Die stalinistischen Staaten dienen den Herrschenden als abschreckendes Beispiel gegen sozialistische Ideen. Doch die Analyse der Entwicklung in Russland in den 1920er Jahren zeigt, dass es ein unterentwickeltes und armes Land war, das sich bereits seit Jahren im Krieg befand. Die Verwüstungen von Krieg und Bürgerkrieg zerstörten große Teile der Wirtschaft des Landes. Der massive Mangel war die Grundlage für die Entstehung einer abgehobenen Bürokratie, die sozialistische Konzepte brutal mit Füßen trat.
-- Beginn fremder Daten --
/-- **`ψ` is a SCALING on each `ℚ_{≥0}`-line**: for `x ∈ Φ(A_⊚)_𝔭`, `ord_{ψ𝔭}(ψ x) = r_𝔭 · ord_𝔭(x)` with
`r_𝔭 = ord_{ψ𝔭}(ψ (gen 𝔭))` ("up to `ℚ_{>0}`-multiples", p.327 (PDF p.101); `x^{den} = gen^{num}`).
[cite: MochizukiEtTh2009, Prop 5.3 proof p.327 (PDF p.101)] -/
theorem ord_map_of_mem_submonoid (𝔖 : DivisorSupportDataQ 𝔓) (𝔭 : Primes 𝔉.PhiAcirc) {x : 𝔉.PhiAcirc}
    (hx : x ∈ 𝔭.submonoid) :
    𝔖.ord (Primes.congr ψ 𝔭) (Algebra.GrothendieckGroup.of (ψ x)) =
      𝔖.ord (Primes.congr ψ 𝔭) (Algebra.GrothendieckGroup.of (ψ (𝔖.gen 𝔭))) *
        𝔖.ord 𝔭 (Algebra.GrothendieckGroup.of x) := by
  set r : ℚ := 𝔖.ord 𝔭 (Algebra.GrothendieckGroup.of x) with hr
  set s : ℚ := 𝔖.ord (Primes.congr ψ 𝔭) (Algebra.GrothendieckGroup.of (ψ (𝔖.gen 𝔭))) with hs
  have hr0 : 0 ≤ r := 𝔖.ord_of_nonneg 𝔭 _
  obtain ⟨num, hnum⟩ : ∃ num : ℕ, (num : ℤ) = r.num := Int.eq_ofNat_of_zero_le (Rat.num_nonneg.mpr hr0) |>.imp
    fun _ h => h.symm
  have hx𝔮 : ∀ 𝔮', 𝔮' ≠ 𝔭 → 𝔖.ord 𝔮' (Algebra.GrothendieckGroup.of x) = 0 := (𝔖.mem_submonoid_iff_ord 𝔭 _).mp hx
  have h3 : (r.den : ℚ) * r = (num : ℚ) := by
    have := Rat.mul_den_eq_num r; rw [mul_comm] at this; rw [this]; exact_mod_cast hnum.symm
  -- `x ^ den = gen 𝔭 ^ num`
  have hpow : x ^ r.den = 𝔖.gen 𝔭 ^ num := by
    refine 𝔖.eq_of_ord_of_eq fun 𝔮' => ?_
    rw [map_pow, map_pow, ord_pow, ord_pow, ord_gen]
    rcases eq_or_ne 𝔮' 𝔭 with rfl | h
    · rw [if_pos rfl, mul_one, ← hr, h3]
    · rw [if_neg h, hx𝔮 𝔮' h, mul_zero, mul_zero]
  -- apply `ψ` and take the order at `ψ𝔭`
  have h2 := congrArg (fun c : 𝔉.PhiAcirc => 𝔖.ord (Primes.congr ψ 𝔭) (Algebra.GrothendieckGroup.of (ψ c))) hpow
  simp only [map_pow, ord_pow] at h2
  -- `den * ord (ψ x) = num * s = den * (s * r)`
  have hden : (0 : ℚ) < r.den := Nat.cast_pos.mpr r.den_pos
  rw [← hs, ← h3] at h2
  have : (r.den : ℚ) * 𝔖.ord (Primes.congr ψ 𝔭) (Algebra.GrothendieckGroup.of (ψ x)) = (r.den : ℚ) * (s * r) := by
    rw [h2]; ring
  exact mul_left_cancel₀ hden.ne' this

/-! ### The principal configurations of the proof of (iv) -/

/-- **The configuration `𝔠₁ + 𝔠₂ − 2𝔞 − n` of the proof of (iv) is principal** under the integral binder: for a
component `𝔪`, cusps `𝔠₁ ↦ 𝔪⁻`, `𝔠₂ ↦ 𝔪⁺`, `𝔞 ↦ 𝔪`, the element `gen 𝔠₁ + gen 𝔠₂ − 2·gen 𝔞 − gen 𝔪` of `Φ(A_⊚)^gp` is
integral and has degree `0` on every component.  [cite: MochizukiEtTh2009, Prop 5.3 proof p.326 (PDF p.100); §1 p.240 (PDF p.14)] -/
theorem config_mem_principal (𝔖 : DivisorSupportDataQ 𝔓) (hI : 𝔖.PrincipalIffIntegralDegreeZero)
    (𝔪 : {p : Primes 𝔉.PhiAcirc // ¬ 𝔓.IsCuspidal p}) (𝔠₁ 𝔠₂ 𝔞 : {p : Primes 𝔉.PhiAcirc // 𝔓.IsCuspidal p})
    (h𝔠₁ : 𝔓.cspToNcsp 𝔠₁ = ncspShift 𝔓 (-1) 𝔪) (h𝔠₂ : 𝔓.cspToNcsp 𝔠₂ = ncspShift 𝔓 1 𝔪)
    (h𝔞 : 𝔓.cspToNcsp 𝔞 = 𝔪) :
    Algebra.GrothendieckGroup.of (𝔖.gen 𝔠₁.1) * Algebra.GrothendieckGroup.of (𝔖.gen 𝔠₂.1) *
        (Algebra.GrothendieckGroup.of (𝔖.gen 𝔞.1) ^ 2)⁻¹ * (Algebra.GrothendieckGroup.of (𝔖.gen 𝔪.1))⁻¹ ∈
      𝔖.principal := by
  set G₁ := Algebra.GrothendieckGroup.of (𝔖.gen 𝔠₁.1) with hG₁
  set G₂ := Algebra.GrothendieckGroup.of (𝔖.gen 𝔠₂.1) with hG₂
  set G := Algebra.GrothendieckGroup.of (𝔖.gen 𝔞.1) with hG
  set N := Algebra.GrothendieckGroup.of (𝔖.gen 𝔪.1) with hN
  have hfinG₁ : (𝔖.supp G₁).Finite := 𝔖.supp_gen_finite _
  have hfinG₂ : (𝔖.supp G₂).Finite := 𝔖.supp_gen_finite _
  have hfinG2 : (𝔖.supp (G ^ 2)).Finite := (𝔖.supp_gen_finite _).subset (𝔖.supp_pow_subset _ _)
  have hfinN : (𝔖.supp N).Finite := 𝔖.supp_gen_finite _
  have hfin12 : (𝔖.supp (G₁ * G₂)).Finite := (hfinG₁.union hfinG₂).subset (𝔖.supp_mul_subset _ _)
  have hfin12A : (𝔖.supp (G₁ * G₂ * (G ^ 2)⁻¹)).Finite :=
    (hfin12.union (by rwa [supp_inv] : (𝔖.supp (G ^ 2)⁻¹).Finite)).subset (𝔖.supp_mul_subset _ _)
  rw [← isPrincipal_iff_mem]
  refine (hI _).mpr ⟨?_, fun 𝔫 => ?_⟩
  · exact 𝔖.integral_mul (𝔖.integral_mul (𝔖.integral_mul (𝔖.integral_of_gen _) (𝔖.integral_of_gen _))
      (𝔖.integral_inv (𝔖.integral_pow (𝔖.integral_of_gen _) 2))) (𝔖.integral_inv (𝔖.integral_of_gen _))
  · rw [𝔖.degOn_mul 𝔫 hfin12A (by rwa [supp_inv]), degOn_inv, 𝔖.degOn_mul 𝔫 hfin12 (by rwa [supp_inv]),
      degOn_inv, 𝔖.degOn_mul 𝔫 hfinG₁ hfinG₂, 𝔖.degOn_pow 𝔫 (𝔖.supp_gen_finite _), 𝔖.degOn_gen_cusp 𝔫 𝔠₁,
      𝔖.degOn_gen_cusp 𝔫 𝔠₂, 𝔖.degOn_gen_cusp 𝔫 𝔞, h𝔠₁, h𝔠₂, h𝔞, 𝔖.degOn_gen_ncsp 𝔫 𝔪]
    push_cast
    ring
Aufgrund der technischen Entwicklung und auch der Erfahrungen sind die Grundlagen für eine erfolgreiche sozialistische Revolution und die Errichtung einer demokratischen sozialistischen Gesellschaft heute weit besser.

Es werden in der Zukunft wieder revolutionäre Situationen kommen – ob wir dann den Kapitalismus endgültig stürzen können hängt auch von Dir ab! Denn nicht der Mensch ist zu schlecht für den Sozialismus, sondern der Kapitalismus ist zu schlecht für den Menschen!